Prescriptions offered for workplace wellness

HEALTHY CONSUMERS: Hasbro employees, from left, Fran Wells, Amanda Deaner and Lauren Colbath, take advantage of the weekly farmers market at the company's Pawtucket headquarters. / PBN FILE PHOTO/RUPERT WHITELEY
HEALTHY CONSUMERS: Hasbro employees, from left, Fran Wells, Amanda Deaner and Lauren Colbath, take advantage of the weekly farmers market at the company's Pawtucket headquarters. / PBN FILE PHOTO/RUPERT WHITELEY

“Healthier employees are happier employees,” said Dina Pescione, a benefits manager at Amica Mutual Insurance Co. And that happiness factor, she says, has a direct correlation with the positive manner in which customer service is delivered, a key focus of what Amica sees as its competitive edge in insurance.
Wellness has been inculcated as “part of the culture at Amica,” Pescione said at an Aug. 9 awards luncheon celebrating 28 businesses, including Amica, recognized as Providence Business News’ healthiest employers in Rhode Island for 2012.
Pescione shared her insights during a panel discussion about what made the winners’ workplace-wellness programs successful. She was joined by Susan Booth, a nurse from Hasbro Inc. and a member of the company’s wellness team, Domenic Delmonico, senior vice president of managed care at Care New England, and Jennifer McKenna, the benefits administrator at Fellowship Health Resources.
Anne Marie Ludovici-Connolly, director of health, wellness and productivity at Tufts Health Plan – the presenting sponsor of the Healthiest Employers awards – also offered her advice.
Delmonico spoke about the importance of leadership and commitment from senior management, citing the example of Dennis Keefe, the president and CEO of the hospital system, who within weeks of assuming his new role, shared his own story with employees of managing his chronic condition of Type 2 diabetes through diet and exercise.
Delmonico himself walks the walk, a regular participant in a weekly yoga session.
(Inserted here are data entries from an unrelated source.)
/-
Copyright: statement-level skeleton of a published paper (lit-balaban cell, Phase-2 proof seat p25, gen 21). No proof
claims beyond what the kernel checks below.
-/
import Literature.MathematicalPhysics.QuantumFieldTheory.BalabanImbrieJaffe1984to88.BIJ88WalkLocalTermCount312
import Literature.MathematicalPhysics.QuantumFieldTheory.BalabanImbrieJaffe1984to88.BIJ88WalkLocalCountW312

/-!
# `BalabanImbrieJaffe1984to88.BIJ88WalkLocalTermCountW312` — T. Bałaban, J. Imbrie, A. Jaffe, *Effective action and
cluster properties of the abelian Higgs model*, Commun. Math. Phys. **114** (1988) 257–315 [BalabanImbrieJaffe1988],
§5.14 p. 311–312 [PDF 55–56], verbatim: *"After sufficiently many integrations by parts, all components of X will be
complete"*, p. 310 [PDF 54] verbatim: *"It is now a standard exercise to estimate the expansion, using (5.14.4)."* and
*"The others, localized in region X, have a factor of e^{−cr(e_k)|X|}. We also consider as remainders any
terms whose order in λ and e is greater than n̄."* and (after the W₆′ estimate) *"(We allow adjustments in β, α, β′,
keeping them small.)"* — **THE LOCAL COUNT OF THE NONDEGENERATE TERMS OF THE WHOLE EXPANSION UNDER THE
WEIGHTED LOCALITY OF THE INTERACTION** (p25 gen 21; file W2, a MEMBER of row C2.Claim@312, owner r16, referee ref-5;
head of record `BIJ88WalkIneq312RemainderBdry.ineq312_remainder_bdry` and gen 18's `BIJ88WalkLocalTermCount312`
UNCHANGED): gen 21's weighted count along a run (`BIJ88WalkLocalCountW312.run_lsum_le_W`: `Σ_{p∋u} ρ_p ≤ ρ₀`,
`Σ_p ρ_p·#{(m,j) : ⟨C_p u,(legs m)_j⟩ ≠ 0} ≤ ρ₁`, `ρ₀·rpot + ρ₁ ≤ W`) telescopes along the expansion exactly as gen
18's uniform one (`BIJ88WalkLocalTermCount312.expand_lsum_le`, the case `ρ₁ = ρ₀·N₀`):
`Σ_{t nondegenerate} Π_{X ∈ blocks ∪ remainder components} Π_{p ∈ X.pcs} ρ p ≤ W^{Φ(done,rest)}·Π_{h∈done} Π_{p∈h.pcs} ρ p`
for `ρ₀·Φ + ρ₁ ≤ W` (`expand_lsum_le_W`), and `≤ W^{Φ₀(K)}` for the expansion of a product of observables
(`expand_lsum_init_le_W`) — the count `C = W^{Φ₀}` that feeds `BIJ88WalkRemainderActivityNC312` WITHOUT a uniform
bound on the number of vertex legs one covariance piece couples to (a volume for a non-local piece).

statement-level skeleton of published theorems with citation tags; proofs where landed; nothing here is a claim
about the Yang–Mills mass gap

PDF held: `paper:balaban1988-cmp114-bij-abelian-higgs-effective-action` (journal page = PDF page + 256); p. 310–312 =
PDF 54–56.

CITATION HEADER (lean-in-tree rule).  lit-balaban cell (HOME `run/shared/lean/pub/lit-balaban/`), Phase 2, seat p25
gen 21; row **C2.Claim@312** of `HOME/lit-balaban-r16/ROWS-C2-part2.md` (owner r16, referee ref-5; MEMBER of the
row).  USED BY NAME, nothing restated: `BIJ88WalkTermCount312.{pot, pw, rpot_pristine_le_pot, expand_pot_key, pw_outcome}`,
`BIJ88WalkLocalCount312.nds`, `BIJ88WalkLocalCountW312.run_lsum_le_W` (p25 gen 21), `BIJ88WalkExpansionGeo311.{NondegT,
nondeg_of_oact}`, `BIJ88WalkWeights312.run_pend_dir`, `BIJ88WalkRun311`, `BIJ88WalkRunEnv311.{run_rest_subset,
run_done_le}`, `BIJ88WalkExpansion311`, `BIJ88LabelledRun311.mbind`, `BIJ88VertexComponents311.maxArity`.

## What is proved (0 `sorry`, standard axioms, no new `Prop` facts; theorems only)

* **`expand_lsum_le_W`** (the weighted local count along the expansion), **`expand_lsum_init_le_W`** (nothing set
  aside: `Σ_{t ∈ expand 0 K, t nondegenerate} Π pw ≤ W^{Φ₀(K)}` for `W ≥ 1`, `ρ₀·Φ₀(K) + ρ₁ ≤ W`).
HONEST SCOPE: (a) locality (`ρ`, `ρ₀`, `ρ₁`) is a HYPOTHESIS in abstract weighted form — print's walks carry
`e^{−cr(e_k)|X|}`, no walk expansion is instantiated here; (b) counting only — no activity is estimated in this file;
(c) contraction-graph components.  NOT summit progress; NOT continuum; NOT Clay.  Imports `BIJ88WalkLocalTermCount312`
(for `pot`, `pw` and their lemmas' home), `BIJ88WalkLocalCountW312`; modifies nothing.
-/

noncomputable section

namespace Literature.MathematicalPhysics.QuantumFieldTheory.BalabanImbrieJaffe1984to88.BIJ88WalkLocalTermCountW312
import Summits.CriticalPhenomena.Ising3D.TaylorTableOddHeadDeltaMerged

/-!
# Merged odd head final: monotonicity in the row count `J` (BOX 3 claim glue)

(cell `pub-ising3x`, lead gen 28 draft 2026-08-24; HONEST FRAMING: lottery ticket; floor = tightest certified
3D Ising CFT bounds; no exact-solution claim without a proof.)

`oddHeadFinalOKΔM R dP C t₁ t₂ K Mσ Mε κ₀ ps` reads the row object `R` only through `R.S`, `R.Wσ`, `R.Wε`
(via `R.Wb`, `R.Wt`) and — in its structural half `oddHeadStructOK` — through the test `C.F.all (·.2 < R.J)`,
which is MONOTONE in `R.J`.  Hence a final certified for a row object with `J` rows transfers to any row object
with the same `S, Wσ, Wε` and AT LEAST `J` rows.  This is the composition step the BOX 3 replay of record needs:
its order-0 odd cells are replayed with `J = 40`, its deepened / merged-2 cells with `J = 56`, and the single row
object `HO.R` of the odd head certificate is the `J = 56` object whose `ValidΔ` the rows-only region set certifies
(`TaylorTableCertB3OddRowsLegs`).  The equal-`J` case is `oddHeadFinalOKΔM_congr_rows` (TaylorTableHeadPartsRows).
-/

namespace Summit.CriticalPhenomena.Ising3D
open Literature.Analysis.ValidatedNumerics.NumericsMP (MI)

/-- The structural half of the merged odd final is monotone in the row count: it reads `R` only through
`C.F.all (·.2 < R.J)`. [folklore] -/
theorem oddHeadStructOK_mono_J {R R' : OddHeadRowsΔ} (hJ : R.J ≤ R'.J) (C : EvenCellTM) (t₁ t₂ κ₀ : ℚ)
    (ps : List HeadPartOdd) (h : oddHeadStructOK R C t₁ t₂ κ₀ ps = true) :
    oddHeadStructOK R' C t₁ t₂ κ₀ ps = true := by
  simp only [oddHeadStructOK, Bool.and_eq_true, List.all_eq_true, decide_eq_true_eq] at h ⊢
  obtain ⟨⟨⟨⟨⟨hD, hpiv⟩, ht⟩, hκ⟩, hF⟩, htiles⟩ := h
  exact ⟨⟨⟨⟨⟨hD, hpiv⟩, ht⟩, hκ⟩, fun q hq => lt_of_lt_of_le (hF q hq) hJ⟩, htiles⟩

/-- **The merged odd final transfers from a row object with fewer rows to one with more rows** (same `S`, `Wσ`,
`Wε`; `R.J ≤ R'.J`). [folklore] -/
theorem oddHeadFinalOKΔM_mono_J {R R' : OddHeadRowsΔ} (hS : R.S = R'.S) (hJ : R.J ≤ R'.J) (hWσ : R.Wσ = R'.Wσ)
    (hWε : R.Wε = R'.Wε) (dP : ℕ) (C : EvenCellTM) (t₁ t₂ : ℚ) (K Mσ Mε : MI) (κ₀ : ℚ) (ps : List HeadPartOdd)
    (h : oddHeadFinalOKΔM R dP C t₁ t₂ K Mσ Mε κ₀ ps = true) :
    oddHeadFinalOKΔM R' dP C t₁ t₂ K Mσ Mε κ₀ ps = true := by
  have hb : R'.Wb = R.Wb := by rw [OddHeadRowsΔ.Wb, OddHeadRowsΔ.Wb, hWσ, hWε]
  have hw : R'.Wt = R.Wt := by rw [OddHeadRowsΔ.Wt, OddHeadRowsΔ.Wt, hWσ, hWε]
  simp only [oddHeadFinalOKΔM, Bool.and_eq_true] at h ⊢
  refine ⟨oddHeadStructOK_mono_J hJ C t₁ t₂ κ₀ ps h.1, ?_⟩
  rw [← hS, hb, hw, ← hWσ]
  exact h.2

end Summit.CriticalPhenomena.Ising3D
Care New England had the highest score of any company, 77 out of 100, by an independent analysis, but Delmonico said that building participation was still something that needed work.
Delmonico also freely admitted to some mistakes, learning from trial and error.
“We handed out a party pack from Showcase Cinemas as a reward, only to discover that it included popcorn and soda,” he said, with a laugh. Care New England now uses just movie tickets as an incentive, which has proven to be popular. Delmonico also described the push back from employees when the hospital system decided to eliminate fried foods on Fridays. The bottom line, according to Delmonico, is that wellness is a good business model.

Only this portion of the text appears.